¿Qué defendemos cuando defendemos la biodiversidad?

Biodiversidad es una palabra cuyo significado se ha perdido en la lucha por defenderla, salvarla o protegerla. Pocos han hecho un esfuerzo por entender la biodiversidad o siquiera buscar su significado.

Horacio de la Cueva* / Musa Verde / A los Cuatro Vientos

Si vale la pena y es importante defender la biodiversidad pero para hacerlo hay que conocerla mejor y entender o cuando menos vislumbrar sus alcances.

Edward O Wilson, biólogo de renombre y controversia, define la biodiversidad, la CONABIO la traduce: “la biodiversidad o diversidad biológica es la variedad de la vida. Este concepto incluye varios niveles de la organización biológica. Abarca a la diversidad de especies de plantas, animales, hongos y microorganismos que viven en un espacio determinado, a su variabilidad genética, a los ecosistemas de los cuales forman parte estas especies y a los paisajes o regiones en donde se ubican los ecosistemas. También incluye los procesos ecológicos y evolutivos que se dan a nivel de genes, especies, ecosistemas y paisajes’.

Esta definición de biodiversidad es compleja y difícil de entender, pero promueve su discusión y defensa por muchos sectores sociales.

Todas las definiciones reducen la realidad. Esta intenta, con bastante acierto, acaparar la realidad de la vida en la tierra, las complejidades de los seres vivos, los ecosistemas, los paisajes y el planeta. Al ser compleja la biodiversidad nuestras soluciones serán limitadas en la defensa de la biodiversidad. No por eso son inútiles.

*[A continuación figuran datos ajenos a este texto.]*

import Literature.NumberTheory.LFunctions.IncompleteKloostermanSmooth
import HarnessLib

/-!
# Additive phases of fractions `e_d(c/m)` (Polymath 8a §4.1, Lemma 4.4, Lemma 4.8)

Topic `Literature/NumberTheory/Sieve`, grouping namespace `Polymath8a`; a support file for the named
fact `Literature.NumberTheory.Sieve.mpz_of_lt` (**parity.S29**, `ParityWave0.lean`).  Source:
D. H. J. Polymath, *New equidistribution estimates of Zhang type*, Algebra & Number Theory 8:9 (2014)
2067–2199 = arXiv:1402.0811, §4.1 (the extension of `e_q` to fractions: "`e_q((a,b)) = e_q(a b⁻¹)` if
`b ∈ (ℤ/qℤ)^×`, and `e_q((a,b)) = 0` otherwise"), §4.3 **Lemma 4.4** (Chinese Remainder Theorem:
"`e_{q₁q₂}(a) = e_{q₁}(a/q₂) e_{q₂}(a/q₁)`") and **Lemma 4.8** ("Let `d₁, d₂` be squarefree integers …
`|∑_{n ∈ ℤ/[d₁,d₂]ℤ} e_{d₁}(c₁/(n+l₁)) e_{d₂}(c₂/(n+l₂))| ≤ C^{Ω([d₁,d₂])} (c₁,δ₁)(c₂,δ₂)(d₁,d₂)`,
`δ_i = d_i/(d₁,d₂)` … by the change of variable `m = c₁/(n+l)` this sum is just a Ramanujan sum").

The phases `e_d(c/(n+l))` are the building blocks of all the exponential sums of the Type I/II
estimates (§5: the phase `Φ_ℓ` of (5.23), Proposition 5.10, §§5.5–5.6) and of Corollary 4.16.  We fix
the convention used throughout the paper for these one-pole phases — the value is `0` unless `n + l`
is invertible modulo `d` — which is also the convention already used (inline) by the tree's
`Literature.NumberTheory.LFunctions.MatomakiMerikoski.norm_completeSum_eq`:

* `Polymath8a.eFrac d c m` — `e_d(c/m) := e(c m̄/d)` if `(m, d) = 1` (`m̄ m ≡ 1 (mod d)`), else `0`;
  with its algebra: `eFrac_of_isUnit/of_not_isUnit`, `norm_eFrac_le_one`, periodicity in `m` and in
  `c` (`eFrac_add_mul_self`, `eFrac_congr_left`), units in the denominator
  (`eFrac_unit_mul`: `e_d(c/(um)) = e_d((c ū)/m)`), `eFrac_one_left` (`d = 1`);
* `Polymath8a.eFrac_mul_of_coprime` — **Lemma 4.4**: for coprime `d₁, d₂`,
  `e_{d₁d₂}(c/m) = e_{d₁}(c/(d₂m)) · e_{d₂}(c/(d₁m))`;
* `Polymath8a.sum_range_mul_of_coprime_periodic` — the Chinese-remainder factorisation of complete
  sums: `∑_{n mod ab} F(n) G(n) = (∑_{n mod a} F)(∑_{n mod b} G)` for coprime `a, b`, `F` `a`-periodic,
  `G` `b`-periodic (the step "we can factor the sum as a product of exponential sums over the prime
  divisors" in the proofs of Proposition 4.6 and Lemma 4.8);
* `Polymath8a.sum_range_eFrac_add` — the complete sum of a one-pole phase is a Ramanujan sum,
  `∑_{n mod d} e_d(c/(n + l)) = c_d(c)`, whence `|…| ≤ (c, d)` (`norm_sum_range_eFrac_add_le`);
* `Polymath8a.norm_sum_eFrac_mul_eFrac_le` — **Lemma 4.8**, PROVED with the constant `C = 1`:
  for squarefree `d₁, d₂` and integers `c₁, c₂, l₁, l₂`,
  `|∑_{n mod [d₁,d₂]} e_{d₁}(c₁/(n+l₁)) e_{d₂}(c₂/(n+l₂))| ≤ (c₁, δ₁)(c₂, δ₂)(d₁, d₂)`
  (induction over the primes `p ∣ [d₁, d₂]`: Lemma 4.4 splits off the `p`-part, which is a Ramanujan
  sum `≤ (c_i, p)` when `p` divides one `d_i` only and is bounded trivially by `p` when `p ∣ (d₁, d₂)`).

Everything is PROVED; the only new definition is `eFrac` (no named facts).

## References

* D. H. J. Polymath, *New equidistribution estimates of Zhang type*, Algebra & Number Theory 8:9
  (2014) 2067–2199, arXiv:1402.0811: §4.1, Example 4.1, Lemma 4.4, Lemma 4.8 and their proofs.
  [cite: Polymath8a2014, §4.1, Lemma 4.4, Lemma 4.8]
-/

noncomputable section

Casi siempre asociamos la biodiversidad al número de especies presentes en un área. Si es cierto que un lugar con muchas especies es biodiverso, pero ésto es sólo la riqueza de especies. Otras veces reducimos la biodiversidad a la abundancia de unas cuantas especies en un sitio.

El Valle de los Cirios es un buen ejemplo de un lugar con gran abundancia de pocas especies, su biodiversidad va más allá de esa abundancia. Otras ideas asociadas con la biodiversidad es la de especies raras amenazadas como la vaquita, el borrego cimarrón o los perritos de las praderas. Al pensar en biodiversidad también pensamos en especies carismáticas como jaguares, pandas, ballenas o pingüinos o en especies emblemáticas como el lobo.

VALLE DE LOS CIRIOS
El Valle de los Cirios, en la parte central del municipio de Ensenada (Foto: internet).

El Valle de los Cirios, San Pedro Mártir y Sierra Juárez son paisajes y ecosistemas que asociamos con la biodiversidad, su riqueza de especies, la abundancia de cada una de estas, los ecosistemas y sus procesos.

Aparte de unos cuantos especialistas, jamás pensamos en la riqueza genética de estas especies, de las bacterias de sus suelos, los hongos de las micorrizas, los muérdagos o los insectos. Todos parte esencial de la salud y la biodiversidad del lugar. Cuidar, conocer y proteger ecosistemas es parte del cuidado de la biodiversidad, pero no es lo único que debemos hacer.

La biodiversidad es más que la suma de sus componentes, implica sinergias. Estas sinergias son poco comprendidas pero no despreciables. No sabemos cómo medir la biodiversidad o cuantificarla. No podemos comparar objetivamente la biodiversidad entre sitios tan disímiles como el Ártico y el Amazonas. Sólo comparamos excepciones, los «hotspots» y «coldspots», lugares donde, respectivamente, hay más o menos especies de las esperadas. A las amenazas a la biodiversidad debemos agregar el calentamiento global.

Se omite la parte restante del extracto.